--- Recorded information ---
import Summits.QuantumAdvantage.QuantumAdvantage.Theorems.SymplecticPurityDeqThesisOneSidedFlat

/-!
# Crux `DeqThesis` (stmt-QuantumAdvantage-0242), line `Sketch` — stub `stub_unbalancedFlat`

The cycle-2 reshape of the open core (`Cruxes/DeqThesis/Lines/Sketch.lean`, stub K4b). The one-sided
pairing estimate `OneSided.norm_double_sum_le` (file `SymplecticPurityDeqThesisOneSidedLemmas.lean`)
bounds the off-diagonal part of `2ⁿ⟨ĝ|O|ĝ⟩` by `2 (Σ_d w_A(d)) (Σ_t w_B(t))`, and for product weights
`Σ_d w(d) = ∏ₖ (|Mₖ(0,0)| + |Mₖ(0,1)|)` (`OneSided.sum_weight_eq_prod`). Keeping these products instead
of bounding them by support sizes gives

  `|⟨ĝ| ⊗ₖ uₖσ_{Sₖ}uₖ† |ĝ⟩| ≤ 2^{-n} (2 √2ⁿ + 2 ∏_{k<2n} (|Mₖ(0,0)| + |Mₖ(0,1)|))`

(`norm_graph_dot_le_prod`), so the expectation is `≤ 2^{-n/16}` as soon as the tilt product
`∏ₖ (|cₖ| + sₖ)` is `≤ 2^{7n/8}` and `n ≥ 32` (`stub_unbalancedFlat`): flatness fails to follow only
for DOUBLY-BALANCED tests (nearly all `2n` sites tilted to ≈ 45°), which is the reshaped core
`stub_coreBalancedFlat`.
-/

set_option linter.dupNamespace false -- D-0017: single-problem summit ⇒ `QuantumAdvantage.QuantumAdvantage` by design

namespace Summit.QuantumAdvantage.QuantumAdvantage.Theorems.SymplecticPurity

open Matrix Finset Literature.Computability.QuantumComplexity Literature.Computability.Cryptography

namespace OneSided

/-- **Main estimate, product form.** For the weighted cube graph vector `g = c Σ_x |x⟩|F x⟩` and a
locally rotated Pauli string `O = ⊗ₖ Mₖ`, `Mₖ = uₖ σ_{Sₖ} uₖ†`, `S ≠ I`:
`|⟨g| O |g⟩| ≤ |c|² (2 √2ⁿ + 2 ∏_{i<n} (|Mᵢ(0,0)| + |Mᵢ(0,1)|) ∏_{j<n} (|M_{n+j}(0,0)| + |M_{n+j}(0,1)|))`. -/
theorem norm_graph_dot_le_prod {n : ℕ} {K : Type*} [Field K] [Fintype K] (hK : Fintype.card K = 2 ^ n)
    (e : K ≃+ (Fin n → ZMod 2)) (u : Fin (n + n) → Matrix Bool Bool ℂ)
    (hu : ∀ i, u i ∈ Matrix.unitaryGroup Bool ℂ) (S : Fin (n + n) → Pauli)
    (hS : S ≠ fun _ => Pauli.I) (F : QReg n → QReg n)
    (hF : ∀ x j, F x j = decide (e ((e.symm fun i : Fin n => if x i then 1 else 0) ^ 3) j = 1))
    (c : ℂ) :
    ‖star (fun w : QReg (n + n) =>
        if (fun j : Fin n => w (Fin.natAdd n j)) = F (fun i : Fin n => w (Fin.castAdd n i))
        then c else 0) ⬝ᵥ
      (tensorAll (fun i => u i * (S i).mat * star (u i))).mulVec (fun w : QReg (n + n) =>
        if (fun j : Fin n => w (Fin.natAdd n j)) = F (fun i : Fin n => w (Fin.castAdd n i))
        then c else 0)‖ ≤
    ‖c‖ ^ 2 * (2 * Real.sqrt 2 ^ n +
      2 * (∏ i : Fin n, (‖(u (Fin.castAdd n i) * (S (Fin.castAdd n i)).mat * star (u (Fin.castAdd n i))) false false‖ +
          ‖(u (Fin.castAdd n i) * (S (Fin.castAdd n i)).mat * star (u (Fin.castAdd n i))) false true‖)) *
        ∏ j : Fin n, (‖(u (Fin.natAdd n j) * (S (Fin.natAdd n j)).mat * star (u (Fin.natAdd n j))) false false‖ +
          ‖(u (Fin.natAdd n j) * (S (Fin.natAdd n j)).mat * star (u (Fin.natAdd n j))) false true‖)) := by
  classical
  obtain ⟨M, hM⟩ : ∃ M : Fin (n + n) → Matrix Bool Bool ℂ, M = fun k => u k * (S k).mat * star (u k) :=
    ⟨_, rfl⟩
  rw [show (fun i => u i * (S i).mat * star (u i)) = M from hM.symm]
  simp_rw [show ∀ k, u k * (S k).mat * star (u k) = M k from fun k => by rw [hM]]
  have hMu : ∀ k, M k ∈ Matrix.unitaryGroup Bool ℂ := fun k => by
    rw [hM]
    exact conj_mem_unitaryGroup (hu k) (S k)
  have hMd : ∀ k b, M k b b = M k false false *
      ((if (if S k = Pauli.I then (0 : ZMod 2) else 1) * (if b then (1 : ZMod 2) else 0) = 0
        then (1 : ℝ) else -1 : ℝ) : ℂ) := fun k b => by
    rw [hM]
    exact conj_apply_diag (hu k) (S k) b
  -- masks of the two registers are not both zero
  have h10 : (1 : ZMod 2) ≠ 0 := by decide
  have hm : (fun i : Fin n => (fun k => if S k = Pauli.I then (0 : ZMod 2) else 1) (Fin.castAdd n i)) ≠ 0 ∨
      (fun j : Fin n => (fun k => if S k = Pauli.I then (0 : ZMod 2) else 1) (Fin.natAdd n j)) ≠ 0 := by
    obtain ⟨k, hk⟩ := Function.ne_iff.1 hS
    revert hk
    refine Fin.addCases
      (motive := fun k => S k ≠ Pauli.I →
        ((fun i : Fin n => (fun k => if S k = Pauli.I then (0 : ZMod 2) else 1) (Fin.castAdd n i)) ≠ 0 ∨
        (fun j : Fin n => (fun k => if S k = Pauli.I then (0 : ZMod 2) else 1) (Fin.natAdd n j)) ≠ 0))
      (fun i hi => Or.inl fun h0 => ?_) (fun j hj => Or.inr fun h0 => ?_) k
    · have h1 := congrFun h0 i
      simp only [Pi.zero_apply, hi, if_false] at h1
      exact h10 h1
    · have h1 := congrFun h0 j
      simp only [Pi.zero_apply, hj, if_false] at h1
      exact h10 h1
  -- total masses of the product weights (kept as products)
  have hWA : ∑ d : QReg n, ∏ i : Fin n,
      (if d i then ‖M (Fin.castAdd n i) false true‖ else ‖M (Fin.castAdd n i) false false‖) =
      ∏ i : Fin n, (‖M (Fin.castAdd n i) false false‖ + ‖M (Fin.castAdd n i) false true‖) :=
    sum_weight_eq_prod (fun i => ‖M (Fin.castAdd n i) false false‖)
      (fun i => ‖M (Fin.castAdd n i) false true‖)
  have hWB : ∑ t : QReg n, ∏ j : Fin n,
      (if t j then ‖M (Fin.natAdd n j) false true‖ else ‖M (Fin.natAdd n j) false false‖) ≤
      ∏ j : Fin n, (‖M (Fin.natAdd n j) false false‖ + ‖M (Fin.natAdd n j) false true‖) :=
    (sum_weight_eq_prod (fun j => ‖M (Fin.natAdd n j) false false‖)
      (fun j => ‖M (Fin.natAdd n j) false true‖)).le
  -- the expansion and the pairing estimate
  rw [graph_dot_tensorAll_mulVec F M c _ rfl, norm_mul, norm_mul, norm_star, ← sq]
  refine mul_le_mul_of_nonneg_left ?_ (sq_nonneg _)
  refine (norm_double_sum_le
    (fun x x' => ∏ i : Fin n, M (Fin.castAdd n i) (x i) (x' i))
    (fun y y' => ∏ j : Fin n, M (Fin.natAdd n j) (y j) (y' j)) F
    (fun d => ∏ i : Fin n,
      (if d i then ‖M (Fin.castAdd n i) false true‖ else ‖M (Fin.castAdd n i) false false‖))
    (fun t => ∏ j : Fin n,
      (if t j then ‖M (Fin.natAdd n j) false true‖ else ‖M (Fin.natAdd n j) false false‖))
    (2 * Real.sqrt 2 ^ n)
    (∏ j : Fin n, (‖M (Fin.natAdd n j) false false‖ + ‖M (Fin.natAdd n j) false true‖))
    (fun x x' => (norm_prod_entry (fun i => M (Fin.castAdd n i)) (fun i => hMu _) x x').le)
    (fun y y' => (norm_prod_entry (fun j => M (Fin.natAdd n j)) (fun j => hMu _) y y').le)
    (fun d => Finset.prod_nonneg fun i _ => by positivity)
    (fun t => Finset.prod_nonneg fun j _ => by positivity)
    (norm_diag_sum_le hK e (fun k => if S k = Pauli.I then (0 : ZMod 2) else 1) hm M
      (fun k => M k false false) (fun k => entry_norm_bound_of_unitary (hMu k) _ _) hMd F hF)
    (card_filter_cube_xor_le_two hK e F hF) hWB).trans ?_
  rw [hWA]

/-- **Final arithmetic, product form**: `2^{-n} (2 √2ⁿ + 2 P) ≤ 2^{-n/16}` for `n ≥ 32` and
`P ≤ 2^{7n/8}`. -/
theorem final_bound_prod (n : ℕ) (hn : 32 ≤ n) (P : ℝ) (hP : P ≤ (2 : ℝ) ^ ((7 : ℝ) / 8 * n)) :
    ‖((Real.sqrt 2 : ℂ) ^ n)⁻¹‖ ^ 2 * (2 * Real.sqrt 2 ^ n + 2 * P) ≤
      (2 : ℝ) ^ (-(1 / 16 * (n : ℝ))) := by
  have h2 : (0 : ℝ) < 2 := by norm_num
  have hn' : (32 : ℝ) ≤ n := by exact_mod_cast hn
  have hsq : Real.sqrt 2 ^ n = (2 : ℝ) ^ ((n : ℝ) / 2) := by
    rw [Real.sqrt_eq_rpow, ← Real.rpow_natCast, ← Real.rpow_mul h2.le]
    congr 1
    ring
  have hnorm : ‖((Real.sqrt 2 : ℂ) ^ n)⁻¹‖ ^ 2 = (2 : ℝ) ^ (-(n : ℝ)) := by
    rw [norm_inv, norm_pow, Complex.norm_real, Real.norm_of_nonneg (Real.sqrt_nonneg _), inv_pow,
      ← pow_mul, pow_mul', Real.sq_sqrt h2.le, Real.rpow_neg h2.le, Real.rpow_natCast]
  have hP' : (2 : ℝ) ^ (-(n : ℝ)) * P ≤ (2 : ℝ) ^ (-(n : ℝ) / 8) := by
    calc (2 : ℝ) ^ (-(n : ℝ)) * P ≤ (2 : ℝ) ^ (-(n : ℝ)) * (2 : ℝ) ^ ((7 : ℝ) / 8 * n) := by gcongr
      _ = (2 : ℝ) ^ (-(n : ℝ) / 8) := by
          rw [← Real.rpow_add h2]
          congr 1
          ring
  rw [hnorm, hsq]
  calc (2 : ℝ) ^ (-(n : ℝ)) * (2 * 2 ^ ((n : ℝ) / 2) + 2 * P)
      = 2 * 2 ^ (-(n : ℝ) + n / 2) + 2 * (2 ^ (-(n : ℝ)) * P) := by
        rw [Real.rpow_add h2]
        ring
    _ ≤ 2 * 2 ^ (-(n : ℝ) / 8) + 2 * 2 ^ (-(n : ℝ) / 8) := by
        have e1 : (2 : ℝ) ^ (-(n : ℝ) + n / 2) ≤ 2 ^ (-(n : ℝ) / 8) :=
          Real.rpow_le_rpow_of_exponent_le one_le_two (by linarith)
        linarith
    _ = 2 ^ ((2 : ℝ) + -(n : ℝ) / 8) := by
        rw [Real.rpow_add h2, Real.rpow_two]
        ring
    _ ≤ 2 ^ (-(1 / 16 * (n : ℝ))) := Real.rpow_le_rpow_of_exponent_le one_le_two (by linarith)

end OneSided

/-- **Stub K4b · `stub_unbalancedFlat`** of line `Sketch` (registered on stmt-QuantumAdvantage-0242):
flatness of the normalised cube graph state against every locally rotated Pauli string whose tilt
product `∏_{k<2n} (|M_k(0,0)| + |M_k(0,1)|)` is at most `2^{7n/8}` — i.e. unless nearly all `2n` sites
are tilted to ≈ 45° — for arbitrary complex rotations, any field of order `2ⁿ`, any additive `e`;
`δ = 1/16`, `n₀ = 32`. -/
theorem stub_unbalancedFlat :
    ∃ δ : ℝ, 0 < δ ∧ ∃ n₀ : ℕ, ∀ n ≥ n₀, ∀ (K : Type) [Field K] [Fintype K], Fintype.card K = 2 ^ n →
      ∀ e : K ≃+ (Fin n → ZMod 2),
      ∀ u : Fin (n + n) → Matrix Bool Bool ℂ, (∀ i, u i ∈ Matrix.unitaryGroup Bool ℂ) →
        ∀ S : Fin (n + n) → Pauli, S ≠ (fun _ => Pauli.I) →
          (∏ k : Fin (n + n), (‖(u k * (S k).mat * star (u k)) false false‖ +
              ‖(u k * (S k).mat * star (u k)) false true‖) ≤ (2 : ℝ) ^ ((7 : ℝ) / 8 * n)) →
          ‖star (fun w : QReg (n + n) =>
                if (fun j : Fin n => w (Fin.natAdd n j)) =
                    (fun j : Fin n => decide (e ((e.symm (fun i : Fin n => if w (Fin.castAdd n i) then 1 else 0)) ^ 3) j = 1))
                then ((Real.sqrt 2 ^ n)⁻¹ : ℂ) else 0) ⬝ᵥ
              (tensorAll (fun i => u i * (S i).mat * star (u i))).mulVec
                (fun w : QReg (n + n) =>
                  if (fun j : Fin n => w (Fin.natAdd n j)) =
                      (fun j : Fin n => decide (e ((e.symm (fun i : Fin n => if w (Fin.castAdd n i) then 1 else 0)) ^ 3) j = 1))
                  then ((Real.sqrt 2 ^ n)⁻¹ : ℂ) else 0)‖
            ≤ (2 : ℝ) ^ (-(δ * (n : ℝ))) := by
  refine ⟨1 / 16, by norm_num, 32, ?_⟩
  intro n hn K _ _ hK e u hu S hS hprod
  refine le_trans (OneSided.norm_graph_dot_le_prod hK e u hu S hS
    (fun x j => decide (e ((e.symm fun i : Fin n => if x i then 1 else 0) ^ 3) j = 1))
    (fun x j => rfl) _) ?_
  have hsplit := Fin.prod_univ_add (fun k : Fin (n + n) =>
    ‖(u k * (S k).mat * star (u k)) false false‖ + ‖(u k * (S k).mat * star (u k)) false true‖)
  rw [hsplit] at hprod
  rw [mul_assoc (2 : ℝ)]
  exact OneSided.final_bound_prod n hn _ hprod

end Summit.QuantumAdvantage.QuantumAdvantage.Theorems.SymplecticPurity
---
Work required: Which lines in the data hold the string "show"? Copy each of them.

Exercise solution:
  rw [show (fun i => u i * (S i).mat * star (u i)) = M from hM.symm]
  simp_rw [show ∀ k, u k * (S k).mat * star (u k) = M k from fun k => by rw [hM]]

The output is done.